No sooner had the transmission ended than I could see, through the shifting clouds of brown to our flanks, the other two trucks veer off to come alongside us. I looked over just in time to see the back window of the other Land Cruiser break, and two muzzles poke out of the dark cavern of the back. Bob was braced in the back of the HiLux, crouched behind the PKM. I turned my attention to the rear, as Alek called over the radio, “Brake-check in ten seconds. Be advised, we’re going to be moving again about ten seconds after that, so make it count. Five…four…three…”
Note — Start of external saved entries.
/-! D-0027 §2.1 — DECIDING THEOREM (planner-authored via `route open/edit --closes-file`; by planner-rrepair-AnomalousDissipation-VirtualDi-b8c96913-0 2026-08-16T14:13:22Z):
its hypotheses are this route's items and its conclusion the sub-problem Statement (glue_lint), and it elaborates with this file. -/

@[closes "route-AnomalousDissipation-VirtualDissipation"] theorem closes (h₁ : LambRigidGP) (h₂ : LightSteadyStatesGP) : _root_.AnomalousDissipation := by
  obtain ⟨E, c, δ₀, hE2, hc, hδ₀, hrig⟩ := h₁
  obtain ⟨ν, u, p, hν, hν0, hsol, hmean, hlight⟩ := h₂
  -- the pinned Galloway–Proctor force
  set F : UnitAddTorus (Fin 3) → EuclideanSpace ℝ (Fin 3) := fun x => (Literature.Analysis.FluidPDE.Torus.stokesMode (Pi.single (2 : Fin 3) (1 : ℤ)) (EuclideanSpace.single (0 : Fin 3) (1 : ℝ)) false x + Literature.Analysis.FluidPDE.Torus.stokesMode (Pi.single (0 : Fin 3) (1 : ℤ)) (EuclideanSpace.single (1 : Fin 3) (1 : ℝ)) false x + Literature.Analysis.FluidPDE.Torus.stokesMode (Pi.single (1 : Fin 3) (1 : ℤ)) (EuclideanSpace.single (2 : Fin 3) (1 : ℝ)) false x : EuclideanSpace ℝ (Fin 3)) with hF
  obtain ⟨hfs, hfd, hfz⟩ :
      Literature.Analysis.FunctionSpaces.Torus.IsSmooth F ∧ Literature.Analysis.FunctionSpaces.Torus.IsDivFree F ∧
        Literature.Analysis.FunctionSpaces.Torus.HasZeroMean F :=
    Summit.AnomalousDissipation.AnomalousDissipation.Theorems.SteadyStatesLoudBounded.GpAdmissible.stub_gpAdmissible
  -- smoothness, solenoidality and the tested steady identity of each slice
  have hus : ∀ j, Literature.Analysis.FunctionSpaces.Torus.IsSmooth (u j) := fun j =>
    (hsol j).smooth_velocity.isSmooth_slice (Set.mem_univ (0 : ℝ))
  have hps : ∀ j, Literature.Analysis.FunctionSpaces.Torus.IsSmooth (p j) := fun j =>
    (hsol j).smooth_pressure.isSmooth_slice (Set.mem_univ (0 : ℝ))
  have hud : ∀ j, Literature.Analysis.FunctionSpaces.Torus.IsDivFree (u j) := fun j =>
    (hsol j).divFree 0 (Set.mem_univ _)
  have hst : ∀ j, ∀ w : UnitAddTorus (Fin 3) → EuclideanSpace ℝ (Fin 3),
      Literature.Analysis.FunctionSpaces.Torus.IsSmooth w → Literature.Analysis.FunctionSpaces.Torus.IsDivFree w →
      Literature.Analysis.FunctionSpaces.Torus.HasZeroMean w →
      ∫ x, inner ℝ (ν j • Literature.Analysis.FunctionSpaces.Torus.laplacian (u j) x
        - Literature.Analysis.FunctionSpaces.Torus.convect (u j) (u j) x + F x) (w x) = 0 := by
    intro j w hw hwd hwz
    have hpt : ∀ x, ν j • Literature.Analysis.FunctionSpaces.Torus.laplacian (u j) x
        - Literature.Analysis.FunctionSpaces.Torus.convect (u j) (u j) x + F x
        = Literature.Analysis.FunctionSpaces.Torus.gradient (p j) x := by
      intro x
      have h := (hsol j).momentum 0 (Set.mem_univ _) x
      have h0 : Literature.Analysis.FunctionSpaces.Torus.timeDerivWithin Set.univ
          (fun _ : ℝ => u j) 0 x = 0 := by
        simp [Literature.Analysis.FunctionSpaces.Torus.timeDerivWithin]
      rw [h0, zero_add] at h
      -- h : convect = ν • Δu - ∇p + F x
      have h' : Literature.Analysis.FunctionSpaces.Torus.convect (u j) (u j) x =
          ν j • Literature.Analysis.FunctionSpaces.Torus.laplacian (u j) x
            - Literature.Analysis.FunctionSpaces.Torus.gradient (p j) x + F x := h
      rw [h']
      abel
    simp_rw [hpt]
    exact Literature.Analysis.FunctionSpaces.Torus.integral_inner_gradient_eq_zero_of_isDivFree hw (hps j) hwd
  -- VIRTUAL DISSIPATION IS DISSIPATION at a steady state: the Euler residual functional of u_j is the viscous
  -- pairing w ↦ ν_j ∫⟪w, Δu_j⟫, bounded in the dual enstrophy norm by R_j = ν_j‖∇u_j‖₂ (Green + Cauchy–Schwarz,
  -- the landed `PhantomFloor.abs_integral_inner_laplacian_le`)
  have hres : ∀ j, ∀ w : UnitAddTorus (Fin 3) → EuclideanSpace ℝ (Fin 3),
      Literature.Analysis.FunctionSpaces.Torus.IsSmooth w → Literature.Analysis.FunctionSpaces.Torus.IsDivFree w →
      Literature.Analysis.FunctionSpaces.Torus.HasZeroMean w →
      |∫ x, inner ℝ (Literature.Analysis.FunctionSpaces.Torus.convect (u j) (u j) x - F x) (w x)| ≤
        (ν j * Real.sqrt (Literature.Analysis.FunctionSpaces.Torus.gradNormSq (u j))) *
          Real.sqrt (Literature.Analysis.FunctionSpaces.Torus.gradNormSq w) := by
    intro j w hw hwd hwz
    have hu := hus j
    have h0 := hst j w hw hwd hwz
    have iL : Integrable (fun x => inner ℝ (ν j • Literature.Analysis.FunctionSpaces.Torus.laplacian (u j) x) (w x)) volume :=
      ((hu.laplacian.smul (ν j)).inner hw).integrable
    have iC : Integrable (fun x => inner ℝ (Literature.Analysis.FunctionSpaces.Torus.convect (u j) (u j) x) (w x)) volume :=
      ((hu.convect hu).inner hw).integrable
    have iF : Integrable (fun x => inner ℝ (F x) (w x)) volume := (hfs.inner hw).integrable
    have iLC : Integrable (fun x => inner ℝ (ν j • Literature.Analysis.FunctionSpaces.Torus.laplacian (u j) x) (w x)
        - inner ℝ (Literature.Analysis.FunctionSpaces.Torus.convect (u j) (u j) x) (w x)) volume := iL.sub iC
    simp_rw [inner_add_left, inner_sub_left] at h0
    rw [integral_add iLC iF, integral_sub iL iC] at h0
    have hlap : ∫ x, inner ℝ (ν j • Literature.Analysis.FunctionSpaces.Torus.laplacian (u j) x) (w x) =
        ν j * ∫ x, inner ℝ (w x) (Literature.Analysis.FunctionSpaces.Torus.laplacian (u j) x) := by
      simp_rw [real_inner_smul_left]
      rw [integral_const_mul]
      exact congrArg _ (integral_congr_ae (ae_of_all _ fun x => real_inner_comm _ _))
    have heq : ∫ x, inner ℝ (Literature.Analysis.FunctionSpaces.Torus.convect (u j) (u j) x - F x) (w x) =
        ν j * ∫ x, inner ℝ (w x) (Literature.Analysis.FunctionSpaces.Torus.laplacian (u j) x) := by
      simp_rw [inner_sub_left]
      rw [integral_sub iC iF]
      linarith
    rw [heq, abs_mul, abs_of_nonneg (hν j).1.le, mul_assoc]
    refine mul_le_mul_of_nonneg_left ?_ (hν j).1.le
    rw [mul_comm]
    exact Summit.AnomalousDissipation.AnomalousDissipation.Theorems.PhantomFloor.abs_integral_inner_laplacian_le hw hu
  -- THE FLOOR: Lamb rigidity with the residual cap ⟹ min c δ₀² ≤ ν_j‖∇u_j‖₂² (case split on R_j ≤ δ₀; uses ν_j ≤ 1)
  have hfloor : ∀ j, min c (δ₀ ^ 2) ≤ ν j * Literature.Analysis.FunctionSpaces.Torus.gradNormSq (u j) := by
    intro j
    have hG : 0 ≤ Literature.Analysis.FunctionSpaces.Torus.gradNormSq (u j) :=
      Literature.Analysis.FunctionSpaces.Torus.gradNormSq_nonneg (u j)
    set R := ν j * Real.sqrt (Literature.Analysis.FunctionSpaces.Torus.gradNormSq (u j)) with hR
    have hR0 : 0 ≤ R := mul_nonneg (hν j).1.le (Real.sqrt_nonneg _)
    have hRG : R * Real.sqrt (Literature.Analysis.FunctionSpaces.Torus.gradNormSq (u j)) =
        ν j * Literature.Analysis.FunctionSpaces.Torus.gradNormSq (u j) := by
      rw [hR, mul_assoc, Real.mul_self_sqrt hG]
    rcases le_or_gt R δ₀ with hle | hlt
    · have h := hrig (u j) (hus j) (hud j) (hmean j) ((hlight j).trans hE2) R hR0 (hres j) hle
      rw [hRG] at h
      exact (min_le_left _ _).trans h
    · have hR2 : R ^ 2 = ν j * (ν j * Literature.Analysis.FunctionSpaces.Torus.gradNormSq (u j)) := by
        rw [hR, mul_pow, Real.sq_sqrt hG]
        ring
      have hδR : δ₀ ^ 2 < R ^ 2 := by nlinarith [hlt, hδ₀, hR0]
      have hX : ν j * (ν j * Literature.Analysis.FunctionSpaces.Torus.gradNormSq (u j)) ≤
          ν j * Literature.Analysis.FunctionSpaces.Torus.gradNormSq (u j) :=
        mul_le_of_le_one_left (mul_nonneg (hν j).1.le hG) (hν j).2
      have h' : δ₀ ^ 2 < ν j * (ν j * Literature.Analysis.FunctionSpaces.Torus.gradNormSq (u j)) := hR2 ▸ hδR
      exact (min_le_right _ _).trans (h'.trans_le hX).le
  refine ⟨F, hfs, hfd, hfz, ν, fun j => u j, fun j _ => u j, fun j => (hν j).1, hν0,
    fun j => (hsol j).isGlobalLerayHopf, ⟨2, fun j => ?_⟩, min c (δ₀ ^ 2), lt_min hc (pow_pos hδ₀ 2),
    fun j => ?_⟩
  · rw [Literature.Analysis.FluidPDE.meanEnergy_eq_of_periodic (τ := 1) (fun _ => rfl) one_pos]
    simpa using hlight j
  · rw [Literature.Analysis.FluidPDE.meanDissipation_eq_of_periodic (τ := 1) (fun _ => rfl) one_pos]
    have h := hfloor j
    rw [Literature.Analysis.FunctionSpaces.Torus.gradNormSq_eq_toReal_eGradNormSq_holds (hus j)] at h
    simpa using h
I braced my back against the back of the seat in front of me, and leveled my rifle. Beside me, I could feel more than see Jim do the same. Then, suddenly, Tim mashed the brake, and we were shoved hard against the seat back, then lurched toward the open window as the vehicle came to a skidding stop in a billowing cloud of grit.

I recovered fast, bringing my eye to the scope, even as Jim opened up, the heavy, rapid
thumpthumpthump
of the M60 filling the back of the SUV with cordite and hot brass. I could see silhouettes, but little more through the dust, but that was all that I needed. I milked the trigger, slamming a 7.62 round into a gomer briefly visible as a darker shape in the brown before he dropped like a puppet with its strings cut. I tracked across the jumbled line of enemy vehicles, which were veering and skidding to a panicked halt, as the combined storm of fire from Jim’s M60 and Bob’s PKM shredded the lead vehicle, an old deuce-and-a-half with a DShK mounted on the cab. Targets appeared as fleeting, man-shaped shadows in the haze and confusion, and I probably missed at least as often as I hit, but I saw enough go down, hurt or dead, to be effective.

A moment later the tires were spinning, throwing up billows of sand and dust between us and our targets, and we were shoved back toward the rear door again as Tim stomped on the accelerator and started us moving again. A massive dust cloud rose behind our three vehicles, completely obscuring us from the enemy’s sight, as well as hiding whatever devastation we had wreaked on our pursuers.